The Life of The Good, or rather not its Life but that given forth from it.
But if in that higher Life there must be something from That, something which is the Authentic Life, we must admit that since nothing worthless can come Thence Life in itself is good; so too we must admit, in the case of Authentic Intellectual-Principle, that its Life because good derives from that First; thus it becomes clear that every Idea is good and informed by the Good. The Ideas must have something of good, whether as a common property or as a distinct attribution or as held in some distinct measure.
Thus it is established that the particular Idea contains in its essence something of good and thereby becomes a good thing; for Life we found to be good not in the bare being but in its derivation from the Authentic, the Supreme whence it sprung: and the same is true of Intellectual-Principle: we are forced therefore admit a certain identity.
When, with all their differences, things may be affirmed to have a measure of identity, the matter of the identity may very well be established in their very essence and yet be mentally abstracted; thus life in man or horse yields the notion of animal; from water or fire we may get that of warmth; the first case is a definition of Kind, the other two cite qualities, primary and secondary respectively. Both or one part of Intellect, then, would be called by the one term good.
Is The Good, then, inherent in the Ideas essentially? Each of them is good but the goodness is not that of the Unity-Good. How, then, is it present?
By the mode of parts.
But The Good is without parts?
No doubt The Good is a unity; but here it has become particularized. The First Activity is good and anything determined in accord with it is good as also is any resultant.
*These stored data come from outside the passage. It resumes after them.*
import Summits.HubbardSuperconductivity.HubbardSuperconductivity.Theorems.AnisotropyChordTransferFibre3FinXC2Eval
import Summits.HubbardSuperconductivity.HubbardSuperconductivity.Theorems.AnisotropyChordTransferFibre3FinXC2P23d
import Summits.HubbardSuperconductivity.HubbardSuperconductivity.Theorems.AnisotropyChordTransferFibre3FinXC2P23e

/-!
# Route `AnisotropyChord` / H0 rotor rung: FIN XBC2 combined (rows `N₁` + C) certificate at `L = 23` — cell facts, part `d`

Kernel facts `xbcCellAny2 23 (49/50) 20 la lb (c, bn) = true` (evaluator `…FinXC2Eval` on `…FinXB2Eval`, point wedges rewritten to certified literal tables `…FinXC2P23*`) for 1 λ-cell(s)
(`…FinXC2Eval.xbcCheck2`; cell design: g5 `xbc_design.py` (≤ 2.5 % cells, b = bn/20 ≥ 1.04·b_cell), mirrors `xb_mirror.py`/`xc_mirror.py`); assembled in `…FinXC2TwentyThree`.
Prover seat `hubbard-h0-rotor-p3` g6; helper for piece A = stmt-HubbardSuperconductivity-23918 of rung 19089 (`--supports`, helper class).
WHAT THIS IS NOT: nothing here proves superconductivity in the Hubbard model (rotor TARGET as worded stays FALSE, g15 verdict); kernel facts for the FIN certificate of TWO hypotheses (rows `N₁`, C) of ONE conditional reduction.  Tree imports only; no sorry, no new axioms.
-/

set_option linter.dupNamespace false

namespace Summit.HubbardSuperconductivity.HubbardSuperconductivity.Theorems.AnisotropyChord.Transfer.Fibre3

namespace FinXB

set_option maxHeartbeats 4000000 in
/-- kernel fact: cell 18 at `L = 23` (certified, (c, bn) = ((11/20 : ℚ), 11)). [folklore] -/
theorem xbc2c23_18 : xbcCellAny2 23 (49/50 : ℚ) 20 159043042587073 162149352012602 ((11/20 : ℚ), (11 : ℕ)) = true := by
  unfold xbcCellAny2
  rw [twc23_3_eq, twc23_4_eq]
  decide +kernel

end FinXB

end Summit.HubbardSuperconductivity.HubbardSuperconductivity.Theorems.AnisotropyChord.Transfer.Fibre3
There is the good that is good by origin in The First, the good that is in an ordered system derived from that earlier, and the good that is in the actualization . Derived, then, not identical- like the speech and walk and other characteristics of one man, each playing its due part.
Here, it is obvious, goodness depends upon order, rhythm, but what equivalent exists There?
We might answer that in the case of the sense-order, too, the good is imposed since the ordering is of things different from the Orderer but that There the very things are good.
But why are they thus good in themselves? We cannot be content with the conviction of their goodness on the ground of their origin in that realm: we do not deny that things deriving Thence are good, but our subject demands that we discover the mode by which they come to possess that goodness.